---------- Recorded information ----------

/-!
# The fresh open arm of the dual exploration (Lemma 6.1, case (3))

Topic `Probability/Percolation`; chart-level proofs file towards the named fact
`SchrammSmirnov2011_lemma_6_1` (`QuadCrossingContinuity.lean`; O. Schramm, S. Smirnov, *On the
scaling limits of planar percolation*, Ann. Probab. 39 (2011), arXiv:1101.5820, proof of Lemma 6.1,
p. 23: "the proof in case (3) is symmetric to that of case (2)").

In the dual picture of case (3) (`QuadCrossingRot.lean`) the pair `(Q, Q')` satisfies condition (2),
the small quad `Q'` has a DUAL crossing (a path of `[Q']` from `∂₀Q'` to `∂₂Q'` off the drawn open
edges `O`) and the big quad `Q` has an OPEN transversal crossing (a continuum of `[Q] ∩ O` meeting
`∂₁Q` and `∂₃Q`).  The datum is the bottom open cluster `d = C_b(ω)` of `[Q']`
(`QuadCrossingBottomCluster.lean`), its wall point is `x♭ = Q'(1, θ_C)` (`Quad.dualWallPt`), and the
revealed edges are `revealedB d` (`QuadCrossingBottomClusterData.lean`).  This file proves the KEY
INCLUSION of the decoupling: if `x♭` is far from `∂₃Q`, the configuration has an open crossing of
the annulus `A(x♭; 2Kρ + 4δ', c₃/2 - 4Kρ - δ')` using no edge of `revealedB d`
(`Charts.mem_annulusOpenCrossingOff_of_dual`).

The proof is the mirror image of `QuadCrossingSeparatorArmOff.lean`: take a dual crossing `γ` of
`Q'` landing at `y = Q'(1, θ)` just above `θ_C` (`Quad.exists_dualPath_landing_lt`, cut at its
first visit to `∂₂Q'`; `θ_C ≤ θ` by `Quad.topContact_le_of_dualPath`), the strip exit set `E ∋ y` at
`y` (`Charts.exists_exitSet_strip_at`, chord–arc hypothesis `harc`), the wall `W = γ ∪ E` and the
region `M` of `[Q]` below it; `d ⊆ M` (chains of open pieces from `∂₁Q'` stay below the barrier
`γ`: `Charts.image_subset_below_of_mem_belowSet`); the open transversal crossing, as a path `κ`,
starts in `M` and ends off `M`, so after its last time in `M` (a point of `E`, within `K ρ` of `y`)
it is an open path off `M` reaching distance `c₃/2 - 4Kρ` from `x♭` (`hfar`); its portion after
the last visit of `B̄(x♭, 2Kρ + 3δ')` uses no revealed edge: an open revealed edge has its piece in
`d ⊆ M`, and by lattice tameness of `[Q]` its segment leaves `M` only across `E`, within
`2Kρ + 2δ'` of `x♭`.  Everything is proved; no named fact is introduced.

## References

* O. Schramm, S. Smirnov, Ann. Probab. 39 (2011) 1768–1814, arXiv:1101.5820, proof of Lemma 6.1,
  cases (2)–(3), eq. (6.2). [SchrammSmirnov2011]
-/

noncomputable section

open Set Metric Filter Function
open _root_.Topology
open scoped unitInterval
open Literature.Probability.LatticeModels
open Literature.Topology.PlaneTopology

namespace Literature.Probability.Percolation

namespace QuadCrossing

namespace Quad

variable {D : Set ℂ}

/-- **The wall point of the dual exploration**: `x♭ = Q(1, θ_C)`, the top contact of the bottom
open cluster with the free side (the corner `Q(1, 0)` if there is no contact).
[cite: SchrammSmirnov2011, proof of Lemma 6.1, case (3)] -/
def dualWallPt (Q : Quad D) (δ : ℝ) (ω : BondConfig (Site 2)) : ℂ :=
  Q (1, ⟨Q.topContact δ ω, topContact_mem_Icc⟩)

----------

▶ Work task:
Output the lines above verbatim and in full.

▶ Written response:
/-!
# The fresh open arm of the dual exploration (Lemma 6.1, case (3))

Topic `Probability/Percolation`; chart-level proofs file towards the named fact
`SchrammSmirnov2011_lemma_6_1` (`QuadCrossingContinuity.lean`; O. Schramm, S. Smirnov, *On the
scaling limits of planar percolation*, Ann. Probab. 39 (2011), arXiv:1101.5820, proof of Lemma 6.1,
p. 23: "the proof in case (3) is symmetric to that of case (2)").

In the dual picture of case (3) (`QuadCrossingRot.lean`) the pair `(Q, Q')` satisfies condition (2),
the small quad `Q'` has a DUAL crossing (a path of `[Q']` from `∂₀Q'` to `∂₂Q'` off the drawn open
edges `O`) and the big quad `Q` has an OPEN transversal crossing (a continuum of `[Q] ∩ O` meeting
`∂₁Q` and `∂₃Q`).  The datum is the bottom open cluster `d = C_b(ω)` of `[Q']`
(`QuadCrossingBottomCluster.lean`), its wall point is `x♭ = Q'(1, θ_C)` (`Quad.dualWallPt`), and the
revealed edges are `revealedB d` (`QuadCrossingBottomClusterData.lean`).  This file proves the KEY
INCLUSION of the decoupling: if `x♭` is far from `∂₃Q`, the configuration has an open crossing of
the annulus `A(x♭; 2Kρ + 4δ', c₃/2 - 4Kρ - δ')` using no edge of `revealedB d`
(`Charts.mem_annulusOpenCrossingOff_of_dual`).

The proof is the mirror image of `QuadCrossingSeparatorArmOff.lean`: take a dual crossing `γ` of
`Q'` landing at `y = Q'(1, θ)` just above `θ_C` (`Quad.exists_dualPath_landing_lt`, cut at its
first visit to `∂₂Q'`; `θ_C ≤ θ` by `Quad.topContact_le_of_dualPath`), the strip exit set `E ∋ y` at
`y` (`Charts.exists_exitSet_strip_at`, chord–arc hypothesis `harc`), the wall `W = γ ∪ E` and the
region `M` of `[Q]` below it; `d ⊆ M` (chains of open pieces from `∂₁Q'` stay below the barrier
`γ`: `Charts.image_subset_below_of_mem_belowSet`); the open transversal crossing, as a path `κ`,
starts in `M` and ends off `M`, so after its last time in `M` (a point of `E`, within `K ρ` of `y`)
it is an open path off `M` reaching distance `c₃/2 - 4Kρ` from `x♭` (`hfar`); its portion after
the last visit of `B̄(x♭, 2Kρ + 3δ')` uses no revealed edge: an open revealed edge has its piece in
`d ⊆ M`, and by lattice tameness of `[Q]` its segment leaves `M` only across `E`, within
`2Kρ + 2δ'` of `x♭`.  Everything is proved; no named fact is introduced.

## References

* O. Schramm, S. Smirnov, Ann. Probab. 39 (2011) 1768–1814, arXiv:1101.5820, proof of Lemma 6.1,
  cases (2)–(3), eq. (6.2). [SchrammSmirnov2011]
-/

noncomputable section

open Set Metric Filter Function
open _root_.Topology
open scoped unitInterval
open Literature.Probability.LatticeModels
open Literature.Topology.PlaneTopology

namespace Literature.Probability.Percolation

namespace QuadCrossing

namespace Quad

variable {D : Set ℂ}

/-- **The wall point of the dual exploration**: `x♭ = Q(1, θ_C)`, the top contact of the bottom
open cluster with the free side (the corner `Q(1, 0)` if there is no contact).
[cite: SchrammSmirnov2011, proof of Lemma 6.1, case (3)] -/
def dualWallPt (Q : Quad D) (δ : ℝ) (ω : BondConfig (Site 2)) : ℂ :=
  Q (1, ⟨Q.topContact δ ω, topContact_mem_Icc⟩)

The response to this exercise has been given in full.